Several densitometric techniques can be used to provide in vivo measurements of BMD, such as DXA, quantitative computed tomography (QCT), and quantitative ultrasound (QUS) (11,12). Importantly, it has to be considered that clinical diagnosis of osteoporosis firstly relies on the occurrence of any of major fragility fracture (such as vertebral, hip or wrist fracture), despite the specific BMD value. In fact, it has been showed that only 39% of individuals with a vertebral fracture had a WHO diagnosis of osteoporosis by DXA at the spine, and only 25% by DXA of the total hip (13).


DXA is currently the most widely used quantitative bone imaging technique for BMD measurements both in clinical practice and in research studies (14). This quantitative technique provides areal BMD measurements expressed in in grams per square centimeter (g/cm2), which is known to represent a major determinant of bone strength and correlate to fracture risk (1).

The advantages of DXA are firstly related to the extremely low dose provided to patients, ranging from 1 to 6 µSv, which is considered negligible when compared to natural background radiation (2.4 mSv) (15,16). Secondly, DXA is able to measure BMD at those sites particularly relevant to osteoporotic fractures, such as lumbar spine and proximal femur, and measurements at these sites are optimal to predict fracture risk (17). The reproducibility of BMD measurements is very good, with a coefficient of variation (CoV) that ranges from 1% at lumbar spine to 2% at femoral neck (14,18,19). Lastly, DXA scans are widely available worldwide with very low scanning time (1–3 minutes).
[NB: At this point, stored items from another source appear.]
import Summits.Ventures.PercRepro.RankLevelSetLevelSixHeavyCellSq27DI2V
import Summits.Ventures.PercRepro.RankLevelSetCoreSixColoopFreeUnion
import Summits.Ventures.PercRepro.RankLevelSetLevelSixCapGlue25
import Summits.Ventures.PercRepro.TriangleCapEightI
import Summits.Ventures.PercRepro.S1TrianglePlusSharp
import Summits.Ventures.PercRepro.S1SeriesLever14
import Summits.Ventures.PercRepro.RankLevelSetCircuitUnionRank
import Summits.Ventures.PercRepro.RankLevelSetLevelSixArithHeavySq23TF10A
import Summits.Ventures.PercRepro.RankLevelSetLevelSixArithHeavySq22TF10A
import Summits.Ventures.PercRepro.RankLevelSetLevelSixArithHeavySq21TF10A

/-!
# PercRepro — THE 23 ROW, CORANK 10, PART A: THE HONEST CELL AND THE SCALED CELLS AT LEVELS 1, 2 (p8 g11, S3)

`proofs/SUBCLAIM-S3-p8.md` §3y. `(phiK p 6)·#U ≤ #Y` on a coloop-free `e`-free core of rank `p ≥ 23`, corank `10`, on the cell `sq27di2v` with the `H`-term factor `p + 10 − 16` (`ν₁ = 7`, `j = 2`, `j′ = 1`, `|UG| ≤ 19`, `|UH| ≤ 16`, `Kn/Kd = 47471/1000`; `D = C(p + 6, 6)`; caps `s₃ ≤ 16`, `s₄ ≤ 124`, `s₅ ≤ 1072`, `s₆ ≤ 3670`, `s₇ ≤ 8167` at `n₀ = 33`, `s₃` by THE TRIANGLE DROP `ncard_triangles_le_cq3_pred_of_coloopFree`; parts RankLevelSetLevelSixArithHeavySq23TF10A). Axioms: standard.

`proofs/SUBCLAIM-S3-p8.md` §3y. `(phiK (p + 1) 6 / 2)·#U ≤ #Y` on a coloop-free `e`-free core of rank `p ≥ 22`, corank `10`, on the cell `sq27di2v` with the `H`-term factor `p + 10 − 16` (`ν₁ = 7`, `j = 2`, `j′ = 1`, `|UG| ≤ 19`, `|UH| ≤ 16`, `Kn/Kd = 31675/1000`; `D = C(p + 7, 6)`; caps `s₃ ≤ 16`, `s₄ ≤ 124`, `s₅ ≤ 1078`, `s₆ ≤ 3696`, `s₇ ≤ 8236` at `n₀ = 32`, `s₃` by THE TRIANGLE DROP `ncard_triangles_le_cq3_pred_of_coloopFree`; parts RankLevelSetLevelSixArithHeavySq22TF10A). Axioms: standard.

`proofs/SUBCLAIM-S3-p8.md` §3y. `(phiK (p + 2) 6 / 4)·#U ≤ #Y` on a coloop-free `e`-free core of rank `p ≥ 21`, corank `10`, on the cell `sq27di2v` with the `H`-term factor `p + 10 − 16` (`ν₁ = 7`, `j = 2`, `j′ = 1`, `|UG| ≤ 19`, `|UH| ≤ 16`, `Kn/Kd = 21086/1000`; `D = C(p + 8, 6)`; caps `s₃ ≤ 16`, `s₄ ≤ 124`, `s₅ ≤ 1085`, `s₆ ≤ 3723`, `s₇ ≤ 8311` at `n₀ = 31`, `s₃` by THE TRIANGLE DROP `ncard_triangles_le_cq3_pred_of_coloopFree`; parts RankLevelSetLevelSixArithHeavySq21TF10A). Axioms: standard.
-/

open scoped Matroid

namespace PercRepro

namespace ThmN

open Set

variable {α : Type}

-- ===== RankLevelSetLevelSixT23Free10 =====


/-- **THE HONEST COLOOP-FREE CELL `(p ≥ 23, 10)` of the `23` row at corank `10`** (level 0, `phiK p 6`, `D = C(p + 6, 6)`). -/
theorem c025_core_six_t23_free10 (M : Matroid α) [M.Finite] (p : ℕ) (hp : 23 ≤ p) (hcf : ∀ e ∈ M.E, ¬ M.IsColoop e)
    (hR : M.eRank = (p : ℕ∞)) (hn : M.E.ncard = p + 10)
    (hfree : ∀ e ∈ M.E, ∃ A ⊆ M.E \ {e}, e ∉ M.closure A ∧ e ∉ M.closure ((M.E \ {e}) \ A)) :
    RLS M p 6 := by
  classical
  have hd : M.E.encard = M.eRank + (10 : ℕ) := by
    rw [hR, ← M.ground_finite.cast_ncard_eq, hn]
    push_cast
    ring
  have hL : ∀ e ∈ M.E, ¬ M.IsLoop e := not_isLoop_of_free M hfree
  have hs : ∀ e ∈ M.E, ∀ f ∈ M.E, e ≠ f → M.eRk {e, f} = 2 := by
    intro e he f hf hef
    have h2 : (2 : ℕ∞) ≤ M.eRk {e, f} :=
      two_le_eRk_of_two_le_ncard_of_free M hfree (pair_subset he hf) (by rw [ncard_pair hef])
    have h3 : M.eRk {e, f} ≤ 2 := by
      have := M.eRk_le_encard {e, f}
      rwa [encard_pair hef] at this
    exact le_antisymm h3 h2
  have hc : ∀ X ⊆ M.E, M.eRk X ≤ ((6 - 2 : ℕ) : ℕ∞) → (X.ncard : ℕ∞) ≤ M.eRk X + cnull 4 :=
    fun X hX hr => nullity_cap_core M hfree 4 (le_refl 4) X hX (by simpa using hr)
  have hc6 : cnull 4 + 1 ≤ 7 := by simp [cnull]
  have hcj : ∀ X ⊆ M.E, M.eRk X ≤ ((6 - 2 - 1 : ℕ) : ℕ∞) → (X.ncard : ℕ∞) ≤ M.eRk X + cnull (3) :=
    fun X hX hr => nullity_cap_core M hfree 3 (by omega) X hX
      (by rwa [show (6 - 2 - 1 : ℕ) = 3 by omega] at hr)
  have hcj' : ∀ X ⊆ M.E, M.eRk X ≤ ((6 - 1 - 1 - 1 : ℕ) : ℕ∞) → (X.ncard : ℕ∞) ≤ M.eRk X + cnull (3) :=
    fun X hX hr => nullity_cap_core M hfree 3 (by omega) X hX
      (by rwa [show (6 - 1 - 1 - 1 : ℕ) = 3 by omega] at hr)
  have hUG : (Matroid.UG M 6 7).ncard ≤ 19 := by
    have := Matroid.ncard_UG_le_cf (M := M) (q := 6) (ν₁ := 7) (j := 2) (by norm_num) hcf hR hn (by omega) hc hc6 hcj (by norm_num [cnull])
    simpa using this
  have hUH : (Matroid.UH M 6 7).ncard ≤ 16 := by
    have := Matroid.ncard_UH_le_cf (M := M) (q := 6) (ν₁ := 7) (j' := 1) (by norm_num) hcf hR hn (by omega) hc hc6 hcj' (by norm_num [cnull])
    simpa using this
  have hΦ : phiK p 6 ≤ (2 : ℚ) ^ (p + 6) / (((p + 6).choose 6 : ℕ) : ℚ) := phiK_le_two_pow_div_six p
  rw [RLS_iff]
  exact c025_core_six_heavy_cell_sq27di2v M p 10 7 19 16 0 47471 1000 16 1072 124 16 3670 8167
      ((p + 6).choose 6) (Nat.choose_pos (by omega)) (phiK p 6) hΦ (by norm_num) (by omega)
      (by norm_num) hUG hUH (by omega) (Or.inl (by norm_num)) (by norm_num) (by norm_num) (by norm_num)
      ((ncard_triangles_le_cq3_pred_of_coloopFree M hfree hcf hR hn (by omega) (by omega) (by omega)).trans (by decide))
      ((S1.ncard_fourCircuits_le_gb14 10 M hfree hd 33 (by rw [coloops_eq_empty_of_forall M hcf, Set.sdiff_empty, hn]; omega)).trans (by decide))
      (s5_cf_of M hfree hcf (d := 9) (by rw [hd]; norm_num) 33 910 1072 (by norm_num) (by omega) (by decide) (by omega))
      (s6_cf_of M hfree hcf (d := 9) (by rw [hd]; norm_num) 33 3003 3670 (by norm_num) (by omega) (by decide) (by omega))
      (s7_cf_of M hfree hcf (d := 9) (by rw [hd]; norm_num) 33 6435 8167 (by norm_num) (by omega) (by decide) (by omega))
      (Or.inl (tail_six_heavy_sq23TF10_10 p hp)) hR hn hfree (level_six_poly_heavy_sq23TF10_10 p hp)

-- ===== RankLevelSetLevelSixT23S1Cf10 =====


/-- **THE 1-TIMES SCALED COLOOP-FREE CELL `(p ≥ 22, 10)` of the `23` row at corank `10`** (level 1, `phiK (p + 1) 6 / 2`, `D = C(p + 7, 6)`). -/
theorem c025_core_six_t23_scaled1_cf10 (M : Matroid α) [M.Finite] (p : ℕ) (hp : 22 ≤ p) (hcf : ∀ e ∈ M.E, ¬ M.IsColoop e)
    (hR : M.eRank = (p : ℕ∞)) (hn : M.E.ncard = p + 10)
    (hfree : ∀ e ∈ M.E, ∃ A ⊆ M.E \ {e}, e ∉ M.closure A ∧ e ∉ M.closure ((M.E \ {e}) \ A)) :
    phiK (p + 1) 6 / 2 * (Matroid.topCount M p 6 : ℚ) ≤ (Matroid.midCount M p 6 : ℚ) := by
  classical
  have hd : M.E.encard = M.eRank + (10 : ℕ) := by
    rw [hR, ← M.ground_finite.cast_ncard_eq, hn]
    push_cast
    ring
  have hL : ∀ e ∈ M.E, ¬ M.IsLoop e := not_isLoop_of_free M hfree
  have hs : ∀ e ∈ M.E, ∀ f ∈ M.E, e ≠ f → M.eRk {e, f} = 2 := by
    intro e he f hf hef
    have h2 : (2 : ℕ∞) ≤ M.eRk {e, f} :=
      two_le_eRk_of_two_le_ncard_of_free M hfree (pair_subset he hf) (by rw [ncard_pair hef])
    have h3 : M.eRk {e, f} ≤ 2 := by
      have := M.eRk_le_encard {e, f}
      rwa [encard_pair hef] at this
    exact le_antisymm h3 h2
  have hc : ∀ X ⊆ M.E, M.eRk X ≤ ((6 - 2 : ℕ) : ℕ∞) → (X.ncard : ℕ∞) ≤ M.eRk X + cnull 4 :=
    fun X hX hr => nullity_cap_core M hfree 4 (le_refl 4) X hX (by simpa using hr)
  have hc6 : cnull 4 + 1 ≤ 7 := by simp [cnull]
  have hcj : ∀ X ⊆ M.E, M.eRk X ≤ ((6 - 2 - 1 : ℕ) : ℕ∞) → (X.ncard : ℕ∞) ≤ M.eRk X + cnull (3) :=
    fun X hX hr => nullity_cap_core M hfree 3 (by omega) X hX
      (by rwa [show (6 - 2 - 1 : ℕ) = 3 by omega] at hr)
  have hcj' : ∀ X ⊆ M.E, M.eRk X ≤ ((6 - 1 - 1 - 1 : ℕ) : ℕ∞) → (X.ncard : ℕ∞) ≤ M.eRk X + cnull (3) :=
    fun X hX hr => nullity_cap_core M hfree 3 (by omega) X hX
      (by rwa [show (6 - 1 - 1 - 1 : ℕ) = 3 by omega] at hr)
  have hUG : (Matroid.UG M 6 7).ncard ≤ 19 := by
    have := Matroid.ncard_UG_le_cf (M := M) (q := 6) (ν₁ := 7) (j := 2) (by norm_num) hcf hR hn (by omega) hc hc6 hcj (by norm_num [cnull])
    simpa using this
  have hUH : (Matroid.UH M 6 7).ncard ≤ 16 := by
    have := Matroid.ncard_UH_le_cf (M := M) (q := 6) (ν₁ := 7) (j' := 1) (by norm_num) hcf hR hn (by omega) hc hc6 hcj' (by norm_num [cnull])
    simpa using this
  have hΦ : phiK (p + 1) 6 / 2 ≤ (2 : ℚ) ^ (p + 6) / (((p + 7).choose 6 : ℕ) : ℚ) := by
    have := phiK_succ_div_two_le p 6
    rwa [show p + 1 + 6 = p + 7 by omega] at this
  exact c025_core_six_heavy_cell_sq27di2v M p 10 7 19 16 0 31675 1000 16 1078 124 16 3696 8236
      ((p + 7).choose 6) (Nat.choose_pos (by omega)) (phiK (p + 1) 6 / 2) hΦ (by norm_num) (by omega)
      (by norm_num) hUG hUH (by omega) (Or.inl (by norm_num)) (by norm_num) (by norm_num) (by norm_num)
      ((ncard_triangles_le_cq3_pred_of_coloopFree M hfree hcf hR hn (by omega) (by omega) (by omega)).trans (by decide))
      ((S1.ncard_fourCircuits_le_gb14 10 M hfree hd 32 (by rw [coloops_eq_empty_of_forall M hcf, Set.sdiff_empty, hn]; omega)).trans (by decide))
      (s5_cf_of M hfree hcf (d := 9) (by rw [hd]; norm_num) 32 910 1078 (by norm_num) (by omega) (by decide) (by omega))
      (s6_cf_of M hfree hcf (d := 9) (by rw [hd]; norm_num) 32 3003 3696 (by norm_num) (by omega) (by decide) (by omega))
      (s7_cf_of M hfree hcf (d := 9) (by rw [hd]; norm_num) 32 6435 8236 (by norm_num) (by omega) (by decide) (by omega))
      (Or.inl (tail_six_heavy_sq22TF10_10 p hp)) hR hn hfree (level_six_poly_heavy_sq22TF10_10 p hp)

-- ===== RankLevelSetLevelSixT23S2Cf10 =====


/-- **THE 2-TIMES SCALED COLOOP-FREE CELL `(p ≥ 21, 10)` of the `23` row at corank `10`** (level 2, `phiK (p + 2) 6 / 4`, `D = C(p + 8, 6)`). -/
theorem c025_core_six_t23_scaled2_cf10 (M : Matroid α) [M.Finite] (p : ℕ) (hp : 21 ≤ p) (hcf : ∀ e ∈ M.E, ¬ M.IsColoop e)
    (hR : M.eRank = (p : ℕ∞)) (hn : M.E.ncard = p + 10)
    (hfree : ∀ e ∈ M.E, ∃ A ⊆ M.E \ {e}, e ∉ M.closure A ∧ e ∉ M.closure ((M.E \ {e}) \ A)) :
    phiK (p + 2) 6 / 4 * (Matroid.topCount M p 6 : ℚ) ≤ (Matroid.midCount M p 6 : ℚ) := by
  classical
  have hd : M.E.encard = M.eRank + (10 : ℕ) := by
    rw [hR, ← M.ground_finite.cast_ncard_eq, hn]
    push_cast
    ring
  have hL : ∀ e ∈ M.E, ¬ M.IsLoop e := not_isLoop_of_free M hfree
  have hs : ∀ e ∈ M.E, ∀ f ∈ M.E, e ≠ f → M.eRk {e, f} = 2 := by
    intro e he f hf hef
    have h2 : (2 : ℕ∞) ≤ M.eRk {e, f} :=
      two_le_eRk_of_two_le_ncard_of_free M hfree (pair_subset he hf) (by rw [ncard_pair hef])
    have h3 : M.eRk {e, f} ≤ 2 := by
      have := M.eRk_le_encard {e, f}
      rwa [encard_pair hef] at this
    exact le_antisymm h3 h2
  have hc : ∀ X ⊆ M.E, M.eRk X ≤ ((6 - 2 : ℕ) : ℕ∞) → (X.ncard : ℕ∞) ≤ M.eRk X + cnull 4 :=
    fun X hX hr => nullity_cap_core M hfree 4 (le_refl 4) X hX (by simpa using hr)
  have hc6 : cnull 4 + 1 ≤ 7 := by simp [cnull]
  have hcj : ∀ X ⊆ M.E, M.eRk X ≤ ((6 - 2 - 1 : ℕ) : ℕ∞) → (X.ncard : ℕ∞) ≤ M.eRk X + cnull (3) :=
    fun X hX hr => nullity_cap_core M hfree 3 (by omega) X hX
      (by rwa [show (6 - 2 - 1 : ℕ) = 3 by omega] at hr)
  have hcj' : ∀ X ⊆ M.E, M.eRk X ≤ ((6 - 1 - 1 - 1 : ℕ) : ℕ∞) → (X.ncard : ℕ∞) ≤ M.eRk X + cnull (3) :=
    fun X hX hr => nullity_cap_core M hfree 3 (by omega) X hX
      (by rwa [show (6 - 1 - 1 - 1 : ℕ) = 3 by omega] at hr)
  have hUG : (Matroid.UG M 6 7).ncard ≤ 19 := by
    have := Matroid.ncard_UG_le_cf (M := M) (q := 6) (ν₁ := 7) (j := 2) (by norm_num) hcf hR hn (by omega) hc hc6 hcj (by norm_num [cnull])
    simpa using this
  have hUH : (Matroid.UH M 6 7).ncard ≤ 16 := by
    have := Matroid.ncard_UH_le_cf (M := M) (q := 6) (ν₁ := 7) (j' := 1) (by norm_num) hcf hR hn (by omega) hc hc6 hcj' (by norm_num [cnull])
    simpa using this
  have hΦ : phiK (p + 2) 6 / 4 ≤ (2 : ℚ) ^ (p + 6) / (((p + 8).choose 6 : ℕ) : ℚ) := by
    have h := phiK_le_two_pow_div_six (p + 2)
    rw [show p + 2 + 6 = p + 8 by omega] at h
    have h8 : (2 : ℚ) ^ (p + 8) = 2 ^ (p + 6) * 4 := by rw [show p + 8 = p + 6 + 2 by omega, pow_add]; norm_num
    rw [h8] at h
    calc phiK (p + 2) 6 / 4 ≤ (2 : ℚ) ^ (p + 6) * 4 / (((p + 8).choose 6 : ℕ) : ℚ) / 4 := by gcongr
      _ = (2 : ℚ) ^ (p + 6) / (((p + 8).choose 6 : ℕ) : ℚ) := by ring
  exact c025_core_six_heavy_cell_sq27di2v M p 10 7 19 16 0 21086 1000 16 1085 124 16 3723 8311
      ((p + 8).choose 6) (Nat.choose_pos (by omega)) (phiK (p + 2) 6 / 4) hΦ (by norm_num) (by omega)
      (by norm_num) hUG hUH (by omega) (Or.inl (by norm_num)) (by norm_num) (by norm_num) (by norm_num)
      ((ncard_triangles_le_cq3_pred_of_coloopFree M hfree hcf hR hn (by omega) (by omega) (by omega)).trans (by decide))
      ((S1.ncard_fourCircuits_le_gb14 10 M hfree hd 31 (by rw [coloops_eq_empty_of_forall M hcf, Set.sdiff_empty, hn]; omega)).trans (by decide))
      (s5_cf_of M hfree hcf (d := 9) (by rw [hd]; norm_num) 31 910 1085 (by norm_num) (by omega) (by decide) (by omega))
      (s6_cf_of M hfree hcf (d := 9) (by rw [hd]; norm_num) 31 3003 3723 (by norm_num) (by omega) (by decide) (by omega))
      (s7_cf_of M hfree hcf (d := 9) (by rw [hd]; norm_num) 31 6435 8311 (by norm_num) (by omega) (by decide) (by omega))
      (Or.inl (tail_six_heavy_sq21TF10_10 p hp)) hR hn hfree (level_six_poly_heavy_sq21TF10_10 p hp)

end ThmN

end PercRepro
Nevertheless, DXA areal BMD measurements has also some limitations, as they are influenced by changes in lumbar spine density due to osteoarthrosis or previous fracture which may be common in the elderly and usually increase BMD values (10,20). In addition, areal BMD measures is size-dependent thus leads to a BMD overestimation in large bones and a BMD underestimation in small bones, a limitation that can be problematic especially in children (21,22).

In order to obtaining a proper DXA scan the operator must pay attention to several aspects, such as patient demographic information, patient positioning and scan analysis. It has been showed that DXA quality is frequently affected by errors in acquisition, analysis and interpretation, and this may lead to inappropriate diagnosis and clinical decisions (20,23).
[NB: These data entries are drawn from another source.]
import Summits.Langlands.Langlands.Theses.PicardMuOrdinary
import Literature.NumberTheory.Automorphic.AsaiSign
import Literature.NumberTheory.Automorphic.SatakeParamNeZeroProofs

/-!
# `IrregularClassicality` (stmt-Langlands-13758) — Negative knowledge VIII: the restated
# (twisted-polarized) interface at conjugation-fixed places — `±1 ∈ Sat(Π, w)` — and the parity
# threshold behind the rejection of the untwisted restate

From the standing disprover's `Cruxes/IrregularClassicality/Disproof.lean`, cdisprove cycle 4
(2026-08-16), §13.  All three line cards of the crux, the planner's parity note and the drefute seat
recommend restating the 13757 → 13758 interface in the twisted-polarized normal form: tower members
`Π_k` regular algebraic cuspidal on `GL₃(𝔸_K)` with `IsConjSelfDualAE c₀`, congruent to the
ψ-twisted traces `e(a_𝔭(f)·ϖ_𝔭)`.  Pre-audit of that interface at the places FIXED by `c₀` (the
inert primes `(p)`, `p ≡ 2 (3)`, and `λ`):

* `exists_inv_eq_self_of_map_inv_eq`, `one_mem_or_neg_one_mem_of_map_inv_eq`: an inversion-stable
  multiset of odd cardinality has a self-inverse member; in a field, avoiding `0`, it contains `1`
  or `-1` (pure combinatorics: pair `b ↔ b⁻¹`);
* `conjSelfDual_one_mem_or_neg_one_mem_satake`: UNCONDITIONALLY (the tree's
  `hasSatakeParamAt_ne_zero_holds` and `card = 3`), a conjugate-self-dual `Π` on `GL₃/E` has `1` or
  `-1` in its Satake parameter at all but finitely many `c`-fixed places — the `GL₃`-side twin of
  `twistedUnitaryTower_baseChangeSatake_of_fixed` (Negative V).  Paper complement recorded in the
  Disproof file (item 27): against the inert supersingular factor `{-p, γ, p²/γ}` of `V_e` the
  congruence pins the sign to `+1` (and `p² b → -pγ`) whenever `a_𝔭(f) ∉ {p, -3p}` — a numerical
  admissibility test for candidate towers;
* `cube_of_one_mod_three_mod_nine`, `exists_cube_of_one_mod_three_ne_one_mod_twentyseven`: the
  decide-checked arithmetic behind the parity threshold — `ε(Γ_K) = 1 + 3ℤ₃`, cubes of such
  elements are `≡ 1 (mod 9)` but not `(mod 27)` (`4³ = 64 ≡ 10`), so an UNTWISTED exactly polarized
  regular `P` (`det r·(det r)^c = ε^{-6}` versus `ε^{-3}` for `ρ_C`) matches `ρ_C` to depth
  `3^{k-1} ∣ 9` at most: the literal `IsConjSelfDualAE` restate of the interface is inconsistent
  for `k ≥ 4`, as the parity note says.

Mathlib + the route file + `Literature/NumberTheory/Automorphic/{AsaiSign, SatakeParamNeZeroProofs}`.
No statement here asserts a Theses decl. [folklore]
-/

set_option linter.dupNamespace false

namespace Summit.Langlands.Langlands.Theorems.IrregularClassicality.Negative

open Literature.NumberTheory.Automorphic
open NumberField IsDedekindDomain Filter

open scoped Classical

/-- **An inversion-stable multiset of odd cardinality has a self-inverse member** (remove a pair
`a, a⁻¹` and induct on the cardinality). [folklore] -/
theorem exists_inv_eq_self_of_map_inv_eq {F : Type*} [DivisionRing F] :
    ∀ (n : ℕ) (s : Multiset F), Multiset.card s = n → s.map (·⁻¹) = s → Odd n →
      ∃ b ∈ s, b⁻¹ = b := by
  intro n
  induction n using Nat.strong_induction_on with
  | _ n ih =>
    intro s hn hs hodd
    by_contra hne
    push Not at hne
    have hpos : 0 < Multiset.card s := by rw [hn]; exact hodd.pos
    obtain ⟨a, ha⟩ := Multiset.card_pos_iff_exists_mem.1 hpos
    have ha' : a⁻¹ ∈ s := by
      have := Multiset.mem_map_of_mem (·⁻¹) ha
      rwa [hs] at this
    have hne_a : a⁻¹ ≠ a := hne a ha
    set s₂ := (s.erase a).erase a⁻¹ with hs₂def
    have hdec : s = a ::ₘ a⁻¹ ::ₘ s₂ := by
      rw [hs₂def, Multiset.cons_erase ((Multiset.mem_erase_of_ne hne_a).2 ha'), Multiset.cons_erase ha]
    have hs₂ : s₂.map (·⁻¹) = s₂ := by
      have h := hs
      rw [hdec, Multiset.map_cons, Multiset.map_cons, inv_inv, Multiset.cons_swap] at h
      exact (Multiset.cons_inj_right _).1 ((Multiset.cons_inj_right _).1 h)
    have hcard₂ : Multiset.card s₂ + 2 = n := by
      rw [← hn, hdec]; simp
    have hodd₂ : Odd (Multiset.card s₂) := by
      obtain ⟨k, hk⟩ := hodd
      exact ⟨k - 1, by omega⟩
    have hsub : ∀ b ∈ s₂, b ∈ s := fun b hb =>
      Multiset.mem_of_mem_erase (Multiset.mem_of_mem_erase hb)
    obtain ⟨b, hb, hbb⟩ := ih (Multiset.card s₂) (by omega) s₂ rfl hs₂ hodd₂
    exact hne b (hsub b hb) hbb

/-- Hence, in a field, an inversion-stable multiset of odd cardinality avoiding `0` contains `1`
or `-1`. [folklore] -/
theorem one_mem_or_neg_one_mem_of_map_inv_eq {F : Type*} [Field F] {s : Multiset F}
    (hs : s.map (·⁻¹) = s) (hodd : Odd (Multiset.card s)) (h0 : ∀ a ∈ s, a ≠ 0) :
    (1 : F) ∈ s ∨ (-1 : F) ∈ s := by
  obtain ⟨b, hb, hbb⟩ := exists_inv_eq_self_of_map_inv_eq _ s rfl hs hodd
  have hb0 := h0 b hb
  have hb1 : b * b = 1 := by
    calc b * b = b⁻¹ * b := by rw [hbb]
      _ = 1 := inv_mul_cancel₀ hb0
  rcases mul_self_eq_one_iff.1 hb1 with rfl | rfl
  · exact Or.inl hb
  · exact Or.inr hb

/-- **Shape of the restated interface at `c`-fixed places.**  UNCONDITIONALLY: a
conjugate-self-dual automorphic `Π` on `GL₃(𝔸_E)` (`IsConjSelfDualAE c`: `Sat(Π, c • w) = Sat(Π, w)⁻¹`
a.e.) has `1 ∈ Sat(Π, w)` or `-1 ∈ Sat(Π, w)` at all but finitely many places `w` with `c • w = w`
— for `E = ℚ(ω)`, `F = ℚ`: at almost every inert prime.  (Satake parameters are non-zero by the
tree's `hasSatakeParamAt_ne_zero_holds`, and have `card = 3`.) [folklore] -/
theorem conjSelfDual_one_mem_or_neg_one_mem_satake {F E : Type} [Field F] [NumberField F]
    [Field E] [NumberField E] [Algebra F E] {hcpt : isCompact_glFiniteIntegralLevel 3 E}
    {P : AutomorphicRepData (AutomorphyDatum.gl 3 E hcpt)} {c : E ≃ₐ[F] E}
    (h : P.IsConjSelfDualAE c) :
    ∀ᶠ w : HeightOneSpectrum (𝓞 E) in cofinite, c • w = w → ∀ α : Multiset ℂ,
      P.HasSatakeParamAt w α → (1 : ℂ) ∈ α ∨ (-1 : ℂ) ∈ α := by
  refine h.mono fun w hw hcw α hα => ?_
  have hinv : α.map (·⁻¹) = α := (hw α α hα (by rw [hcw]; exact hα)).symm
  refine one_mem_or_neg_one_mem_of_map_inv_eq hinv ?_ (hasSatakeParamAt_ne_zero_holds hα)
  rw [hα.card_eq]
  decide

/-- **Parity threshold, I**: cubes of elements `≡ 1 (mod 3)` are `≡ 1 (mod 9)` (so `ε³ ≡ 1 mod 9`
on `Γ_K`, `ε(Γ_K) = 1 + 3ℤ₃`). [folklore] -/
theorem cube_of_one_mod_three_mod_nine : ∀ y : ZMod 9, (1 + 3 * y) ^ 3 = 1 := by decide

/-- **Parity threshold, II**: … but not `≡ 1 (mod 27)` — `(1 + 3)³ = 64 = 10` in `ZMod 27`.  Hence an
untwisted exactly conjugate-self-dual regular `P` can be congruent to `ρ_C` only to depth
`3^{k-1} ∣ 9`, `k ≤ 3`. [folklore] -/
theorem exists_cube_of_one_mod_three_ne_one_mod_twentyseven :
    ∃ y : ZMod 27, (1 + 3 * y) ^ 3 ≠ 1 :=
  ⟨1, by decide⟩

end Summit.Langlands.Langlands.Theorems.IrregularClassicality.Negative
Diagnosing osteoporosis with DXA

BMD results obtained by DXA are usually expressed as T-score or Z-score. T-score represents the number of standard deviations by which BMD varies from the mean value expected in a young healthy subject (20–30 years of age), whereas Z-score is the number of standard deviations by which BMD varies from the mean value typical for a person with the same age and sex (1,24). According to the World Health Organization (WHO) definition of osteoporosis, the disease can be diagnosed when T-score ≤−2.5 of DXA at the lumbar spine, femoral neck or distal third of the radius (25,26). It is important to remind that this diagnostic cut-off does cannot be used when BMD is obtained with a technique different than DXA (14). When the T-score value is between −1.0 and −2.5 SDs, the patient is diagnosed with osteopenia. Of note, the use of T-score with the traditional WHO densitometric classification is indicated only when reporting DXA of a postmenopausal woman or man age older than 50 years old, as suggested by the International Society for Clinical Densitometry (ISCD) Official Positions (27). When reporting a DXA of a premenopausal woman (from 20 years old to menopause) or the scan of a man aged between 20 and 50, Z-score is preferred to T-score. Furthermore, the traditional WHO operational classification of normal, osteopenia, and osteoporosis should be avoided. In fact, according to ISCD, a patient with a Z-score equal or lower than −2.0 is classified as having a BMD “below the expected range for age”; with a Z-score above −2.0 the patient is classified as having a BMD “within the expected range for age” (28).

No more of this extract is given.